2019-03, due care criteria not complied with

Non-straightforward notification, requirement that the physician performing euthanasia must in principle himself consult the independent physician and at least take note of the independent physician’s findings.

After receipt of the case file, it emerged that the termination of life on request had been performed not by the (attending) psychiatrist who had submitted the notification, but by the patient’s general practitioner. The psychiatrist had completed the model reporting form and signed it; the general practitioner had also signed it.

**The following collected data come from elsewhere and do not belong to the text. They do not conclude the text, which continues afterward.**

import Summits.QuantumFields.YangMills.Theorems.UnitScaleTiltProp7JointRowTowerData
import Summits.QuantumFields.YangMills.Theorems.UnitScaleTiltProp7FibreLogRatioGaugedL1
import Summits.QuantumFields.YangMills.Theorems.UnitScaleTiltProp7LogRemainderMass
import Summits.QuantumFields.YangMills.Theorems.UnitScaleTiltProp7FibreLevelMassPerLevelT3
import Summits.QuantumFields.YangMills.Theorems.UnitScaleTiltProp7JointRowOfLevelMasses
import Summits.QuantumFields.YangMills.Theorems.UnitScaleTiltProp7RelPlaqVsCovCurl
import Summits.QuantumFields.YangMills.Theorems.UnitScaleTiltProp7AxialLemma1
import HarnessLib
/-! ## §4 The successor step (parameter-Q, table parameter CU, public scale-`n` data of stub (b)ₙ) -/

/-- **`IsoTupleLineStepB P R Q CU A c c′ u`** — class #6 «E5F-∀B» step: for every geometry package `G` (`G.WF`), at the TABLE package `Q` (parameter-Q) and the
class-#1 table `CU` (parameter), under the v2 stub binders (`klEngC₃6`, `klEngU₀10`, the step's own threshold `u cc`, `klEngL₄ P R`, `klEngM₃`; `n ≤ nScales β + 1`,
`IsKLRegime`), the history at `G P Q R`, the admissibility of `Kₙ`, the PUBLIC scale-`n` data of stub (b)ₙ (`KernelNormsV4` at `Kₙ`; the levels bundle
`KernelNormsLevels ∧ KernelNormsWt4` at every `j ≤ n` at frame `Kₙ` — stub (c)'s binder verbatim; `EngineFirstMoments` at `Kₙ`), the class-#1 merged exports at
every `j ≤ n`, and the B lines at every `j < n` give the B line at `n`. -/
def IsoTupleLineStepB (P : SplitConsts) (R : RenConsts) (Q : EngConsts) (CU : ℕ → ℝ) (A c c' : ℝ) (u : ℝ → ℝ) : Prop :=
  ∀ G : GeoConsts, G.WF →
    ∀ cc : ℝ, 0 < cc → cc ≤ klEngC₃6 P R →
      ∀ μ ∈ klWindowC, ∀ U : ℝ, 0 < U → U ≤ klEngU₀10 P R cc → U ≤ u cc →
        ∀ β : ℝ, klBetaMin ≤ β → β ≤ Real.exp (cc / U ^ 2) →
          ∀ (L M : ℕ) [NeZero L] [NeZero M], klEngL₄ P R β U ≤ L → klEngM₃ β U L ≤ M →
            ∀ n : ℕ, n ≤ nScales β + 1 → IsKLRegime U cc (-(n : ℤ)) →
              HistP klPredsV17F2 L M G P Q R β U μ 0 n →
                FrameOK R U (nScales β) μ (klFlowFrameU L M β U μ n) →
                  KernelNormsV4 L M P Q β U μ (klFlowFrameU L M β U μ n) n →
                    (∀ j ≤ n, (KernelNormsLevels L M P Q β U μ (klFlowFrameU L M β U μ n) j ∧
                      KernelNormsWt4 L M (klWtBudget P Q U j) β U μ (klFlowFrameU L M β U μ n) j)) →
                      (∀ j ≤ n, LevelsUExportMixedAt L M CU P β U μ j) →
                        EngineFirstMoments L M G P Q β U μ (klFlowFrameU L M β U μ n) n →
                          (∀ j < n, IsoTupleLineBAt L M A c c' P β U μ j) →
                            IsoTupleLineBAt L M A c c' P β U μ n

/-! ## §5 The successor deferred package (5 keys + the CF parameter) -/

section Deferred

variable (P : SplitConsts) (R : RenConsts) (Q : EngConsts) (CU : ℕ → ℝ) (CF : ℝ)

/-- The deferred class-#6 B package: SOME admissible `(A, c, c′, u)` for which the step holds, else `(0, 0, 0, 1)`. -/
def klIsoPkgB : ℝ × ℝ × ℝ × (ℝ → ℝ) :=
  open scoped Classical in
  if h : ∃ e : ℝ × ℝ × ℝ × (ℝ → ℝ), IsIsoPkgB P CF e ∧ IsoTupleLineStepB P R Q CU e.1 e.2.1 e.2.2.1 e.2.2.2 then Classical.choose h
  else (0, 0, 0, fun _ => 1)

/-- **`klE5AB`** — the deferred B-coefficient `A`. -/
def klE5AB : ℝ := (klIsoPkgB P R Q CU CF).1
/-- **`klE5cB`** — the deferred U-linear constant `c`. -/
def klE5cB : ℝ := (klIsoPkgB P R Q CU CF).2.1
/-- **`klE5dB`** — the deferred quadratic constant `c′`. -/
def klE5dB : ℝ := (klIsoPkgB P R Q CU CF).2.2.1
/-- **`klE5uB`** — the deferred threshold (a DefsU11 `min` term: `klE5uB P R (QT P R) (klCU2 P R (klEngQ7 P R)) CF cc`). -/
def klE5uB : ℝ → ℝ := (klIsoPkgB P R Q CU CF).2.2.2

/-- The deferred package is admissible whenever `0 ≤ CF`. -/
theorem isIsoPkgB_klIsoPkgB (hCF : 0 ≤ CF) : IsIsoPkgB P CF (klIsoPkgB P R Q CU CF) := by
  classical
  unfold klIsoPkgB
  split_ifs with h
  · exact (Classical.choose_spec h).1
  · exact isIsoPkgB_zero P hCF

/-- `0 ≤ klE5AB` (`0 ≤ CF`). -/
theorem klE5AB_nonneg (hCF : 0 ≤ CF) : 0 ≤ klE5AB P R Q CU CF := (isIsoPkgB_klIsoPkgB P R Q CU CF hCF).1
/-- `0 ≤ klE5cB` (`0 ≤ CF`). -/
theorem klE5cB_nonneg (hCF : 0 ≤ CF) : 0 ≤ klE5cB P R Q CU CF := (isIsoPkgB_klIsoPkgB P R Q CU CF hCF).2.1
/-- `0 ≤ klE5dB` (`0 ≤ CF`). -/
theorem klE5dB_nonneg (hCF : 0 ≤ CF) : 0 ≤ klE5dB P R Q CU CF := (isIsoPkgB_klIsoPkgB P R Q CU CF hCF).2.2.1
/-- **`0 < klE5uB cc`** (`0 ≤ CF`). -/
theorem klE5uB_pos (hCF : 0 ≤ CF) (cc : ℝ) : 0 < klE5uB P R Q CU CF cc := ((isIsoPkgB_klIsoPkgB P R Q CU CF hCF).2.2.2 cc).1
/-- **The FIT at the threshold**: `klE5AB + 2·(klE5cB + klE5dB·Klam²·(klE5uB cc)) ≤ CF` (`0 ≤ CF`). -/
theorem klE5B_fit (hCF : 0 ≤ CF) (cc : ℝ) :
    klE5AB P R Q CU CF + 2 * (klE5cB P R Q CU CF + klE5dB P R Q CU CF * P.Klam ^ 2 * klE5uB P R Q CU CF cc) ≤ CF :=
  ((isIsoPkgB_klIsoPkgB P R Q CU CF hCF).2.2.2 cc).2

/-- **The door's fit below the threshold**: `U ≤ klE5uB cc ⟹ klE5AB + 2·(klE5cB + klE5dB·Klam²·U) ≤ CF` (`0 ≤ CF`). -/
theorem klE5B_fit_of_le (hCF : 0 ≤ CF) {cc U : ℝ} (hU : U ≤ klE5uB P R Q CU CF cc) :
    klE5AB P R Q CU CF + 2 * (klE5cB P R Q CU CF + klE5dB P R Q CU CF * P.Klam ^ 2 * U) ≤ CF := by
  have hd : 0 ≤ klE5dB P R Q CU CF * P.Klam ^ 2 := mul_nonneg (klE5dB_nonneg P R Q CU CF hCF) (sq_nonneg _)
  have h1 := mul_le_mul_of_nonneg_left hU hd
  linarith [klE5B_fit P R Q CU CF hCF cc]

variable {P R Q CU CF}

In response to questions from the committee, the psychiatrist said that he had guided the entire process, but that several weeks before the procedure was carried out he had agreed with the general practitioner that the latter would carry out the procedure to terminate the patient’s life. They decided this because the psychiatrist had little experience in inserting an IV cannula. The psychiatrist had considered having a paramedic do it. However, the general practitioner did not think it was a good idea to have stranger insert the IV cannula when the time came to perform euthanasia. Moreover, he was experienced in the procedure. The general practitioner also felt that if he inserted the IV cannula, he should also administer the euthanatics.

The Act stipulates that the physician who performs euthanasia must also submit the notification. The committee therefore found that in this case the general practitioner should have submitted the notification, not the psychiatrist. The general practitioner then submitted a report.

As regards consulting at least one  independent physician, the committee noted the following. It emerged from the reports of the attending psychiatristand the general practitioner, and from the interview the committee held with the general practitioner that it was the attending psychiatrist who consulted the SCEN physician and took note of the latter’s report. The general practitioner had no contact with the independent physician, nor did he read the independent physician’s report and was therefore unable to ascertain from her report whether she was of the opinion that the due care criteria had been fulfilled. Instead, he relied on what the attending psychiatrist had told him about this. The general practitioner was therefore also unable to reflect on the independent physician’s report before performing euthanasia.

The independent physician did not know that the general practitioner was going to perform the euthanasia procedure (and not the psychiatrist who consulted her). She was therefore not in a position to affirm her independence in relation to the physician.

The committee noted that in this case there was no emergency that required the procedure to be carried out urgently. In fact, the general practitioner and the attending psychiatrist had decided long before euthanasia was performed that the general practitioner would insert the IV cannula and administer the substances. There would therefore have been enough time for the general practitioner to take over the entire euthanasia process at an earlier stage. After all, he had been involved in the process for a year and was himself satisfied that the due care criteria had been fulfilled. In that event, the general practitioner could have consulted the independent physician himself and read her report.

The committee noted that the aim of the physician and the attending psychiatrist had been to perform the procedure in a way that would place the least possible burden on the patient. They both felt strongly committed to the patient and they performed the euthanasia procedure in this way with the best of intentions. Neither of them realised that the physician performing euthanasia should have consulted the SCEN physician and taken note of the independent physician’s findings.

The committee found that the physician had not acted in accordance with the due care criteria laid down in section 2 (1) (e) of the Act.

The other due care criteria were complied with.